Stored items:
────────────────────────────────────────

/-- **THE PRINTED SCHEDULE CARRIES THE BOLTZMANN WEIGHTS OF THE RUNS**: for `0 < γ ≤ 1`, `0 < b₀`, `0 < p₀`, every `0 < κ₀`, `M₀`, `0 ≤ C₀`
and every `R₀ ≥ 2θBal_j` for all `j`, at EVERY height `j` the weight `exp(−(L^j∕γ)·A)` of run `j` is a member with parameters
`printedSchedule F γ b₀ p₀ κ₀ M₀ C₀ R₀ j` (large-field clause: `4·¼p(g_j)² = (L^j∕γ)θ_j² ≤ (L^j∕γ)(2θ_j)²`, `pFun_sq_eq`).
[cite: Balaban1985UV3, (5) p.256, (7) p.257, (47) p.267, (71) p.273] -/
theorem memAtHeight_boltzmann_printedSchedule {γ b₀ p₀ : ℝ} (hγ : 0 < γ) (hγ1 : γ ≤ 1) (hb₀ : 0 < b₀)
    (κ₀ M₀ : ℝ) {C₀ R₀ : ℝ} (hC₀ : 0 ≤ C₀) (hR₀ : ∀ j, 2 * θBal F.L γ b₀ p₀ j ≤ R₀) (j : ℕ) :
    MemAtHeight F ℰp j (printedSchedule F γ b₀ p₀ κ₀ M₀ C₀ R₀ j) (boltzmann (F.P j) ((F.L : ℝ) ^ j / γ)) := by
  have hL1 : (1 : ℝ) ≤ F.L := by exact_mod_cast F.hL.2.le
  have hL0 : (0 : ℝ) < F.L := by linarith
  have hθ : 0 < θBal F.L γ b₀ p₀ j := T3MinimiserStabilityReduction.θBal_pos F.hL.2.le hγ hγ1 hb₀ p₀ j
  have hβ : 0 ≤ (F.L : ℝ) ^ j / γ := div_nonneg (pow_nonneg hL0.le j) hγ.le
  have hmem := memAtHeight_boltzmann F j (printedSchedule F γ b₀ p₀ κ₀ M₀ C₀ R₀ j) (hR₀ j) hβ (by
      show (0 : ℝ) ≤ 2 * θBal F.L γ b₀ p₀ j; linarith) (by
      show B10.pFun b₀ p₀ (Real.sqrt (γ * ((F.L : ℝ)⁻¹) ^ j)) ^ 2 / 4 * 4 ≤ (F.L : ℝ) ^ j / γ * (2 * θBal F.L γ b₀ p₀ j) ^ 2
      rw [AdmissibleClassParams.pFun_sq_eq F hγ b₀ p₀ j]
      nlinarith [sq_nonneg (θBal F.L γ b₀ p₀ j)]) (by
      show (0 : ℝ) ≤ C₀ * ((F.L : ℝ)⁻¹) ^ j; positivity) (by
      show (0 : ℝ) ≤ C₀ * θBal F.L γ b₀ p₀ j ^ 2; positivity) hC₀ hC₀
  exact hmem

end Height

/-! ## §4 The Wilson law of a run as a density against product Haar, and the named normalisation `κ = log Z` -/

section Gibbs

variable {G : Type*} [GaugeGroup G] [MeasurableSpace G] [RegularGaugeGroup G] [HaarData G]

/-- **THE GIBBS MEASURE IS PRODUCT HAAR WITH THE PROBABILITY DENSITY `boltzmann∕Z`** (`β ≥ 0`). [folklore] -/
theorem gibbsMeasure_eq_withDensity (P : Params) {β : ℝ} (hβ : 0 ≤ β) :
    T4GenFunBounds.gibbsMeasure (G := G) P β =
      (fieldMeasure P 0 G).withDensity (fun U => ENNReal.ofReal (boltzmann P β U / partitionFn (G := G) P β)) := by
  have hZ : 0 < partitionFn (G := G) P β := partitionFn_pos' P hβ
  rw [T4GenFunBounds.gibbsMeasure, ← withDensity_smul _ (T4GenFunBounds.measurable_ofReal_boltzmann P β)]
  refine withDensity_congr_ae (Eventually.of_forall fun U => ?_)
  show (ENNReal.ofReal (partitionFn (G := G) P β))⁻¹ * ENNReal.ofReal (boltzmann P β U) =
    ENNReal.ofReal (boltzmann P β U / partitionFn (G := G) P β)
  rw [ENNReal.ofReal_div_of_pos hZ, ENNReal.div_eq_inv_mul]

────────────────────────────────────────

Work request: Each entry above is to be quoted exactly.

Result of the exercise:
/-- **THE PRINTED SCHEDULE CARRIES THE BOLTZMANN WEIGHTS OF THE RUNS**: for `0 < γ ≤ 1`, `0 < b₀`, `0 < p₀`, every `0 < κ₀`, `M₀`, `0 ≤ C₀`
and every `R₀ ≥ 2θBal_j` for all `j`, at EVERY height `j` the weight `exp(−(L^j∕γ)·A)` of run `j` is a member with parameters
`printedSchedule F γ b₀ p₀ κ₀ M₀ C₀ R₀ j` (large-field clause: `4·¼p(g_j)² = (L^j∕γ)θ_j² ≤ (L^j∕γ)(2θ_j)²`, `pFun_sq_eq`).
[cite: Balaban1985UV3, (5) p.256, (7) p.257, (47) p.267, (71) p.273] -/
theorem memAtHeight_boltzmann_printedSchedule {γ b₀ p₀ : ℝ} (hγ : 0 < γ) (hγ1 : γ ≤ 1) (hb₀ : 0 < b₀)
    (κ₀ M₀ : ℝ) {C₀ R₀ : ℝ} (hC₀ : 0 ≤ C₀) (hR₀ : ∀ j, 2 * θBal F.L γ b₀ p₀ j ≤ R₀) (j : ℕ) :
    MemAtHeight F ℰp j (printedSchedule F γ b₀ p₀ κ₀ M₀ C₀ R₀ j) (boltzmann (F.P j) ((F.L : ℝ) ^ j / γ)) := by
  have hL1 : (1 : ℝ) ≤ F.L := by exact_mod_cast F.hL.2.le
  have hL0 : (0 : ℝ) < F.L := by linarith
  have hθ : 0 < θBal F.L γ b₀ p₀ j := T3MinimiserStabilityReduction.θBal_pos F.hL.2.le hγ hγ1 hb₀ p₀ j
  have hβ : 0 ≤ (F.L : ℝ) ^ j / γ := div_nonneg (pow_nonneg hL0.le j) hγ.le
  have hmem := memAtHeight_boltzmann F j (printedSchedule F γ b₀ p₀ κ₀ M₀ C₀ R₀ j) (hR₀ j) hβ (by
      show (0 : ℝ) ≤ 2 * θBal F.L γ b₀ p₀ j; linarith) (by
      show B10.pFun b₀ p₀ (Real.sqrt (γ * ((F.L : ℝ)⁻¹) ^ j)) ^ 2 / 4 * 4 ≤ (F.L : ℝ) ^ j / γ * (2 * θBal F.L γ b₀ p₀ j) ^ 2
      rw [AdmissibleClassParams.pFun_sq_eq F hγ b₀ p₀ j]
      nlinarith [sq_nonneg (θBal F.L γ b₀ p₀ j)]) (by
      show (0 : ℝ) ≤ C₀ * ((F.L : ℝ)⁻¹) ^ j; positivity) (by
      show (0 : ℝ) ≤ C₀ * θBal F.L γ b₀ p₀ j ^ 2; positivity) hC₀ hC₀
  exact hmem

end Height

/-! ## §4 The Wilson law of a run as a density against product Haar, and the named normalisation `κ = log Z` -/

section Gibbs

variable {G : Type*} [GaugeGroup G] [MeasurableSpace G] [RegularGaugeGroup G] [HaarData G]

/-- **THE GIBBS MEASURE IS PRODUCT HAAR WITH THE PROBABILITY DENSITY `boltzmann∕Z`** (`β ≥ 0`). [folklore] -/
theorem gibbsMeasure_eq_withDensity (P : Params) {β : ℝ} (hβ : 0 ≤ β) :
    T4GenFunBounds.gibbsMeasure (G := G) P β =
      (fieldMeasure P 0 G).withDensity (fun U => ENNReal.ofReal (boltzmann P β U / partitionFn (G := G) P β)) := by
  have hZ : 0 < partitionFn (G := G) P β := partitionFn_pos' P hβ
  rw [T4GenFunBounds.gibbsMeasure, ← withDensity_smul _ (T4GenFunBounds.measurable_ofReal_boltzmann P β)]
  refine withDensity_congr_ae (Eventually.of_forall fun U => ?_)
  show (ENNReal.ofReal (partitionFn (G := G) P β))⁻¹ * ENNReal.ofReal (boltzmann P β U) =
    ENNReal.ofReal (boltzmann P β U / partitionFn (G := G) P β)
  rw [ENNReal.ofReal_div_of_pos hZ, ENNReal.div_eq_inv_mul]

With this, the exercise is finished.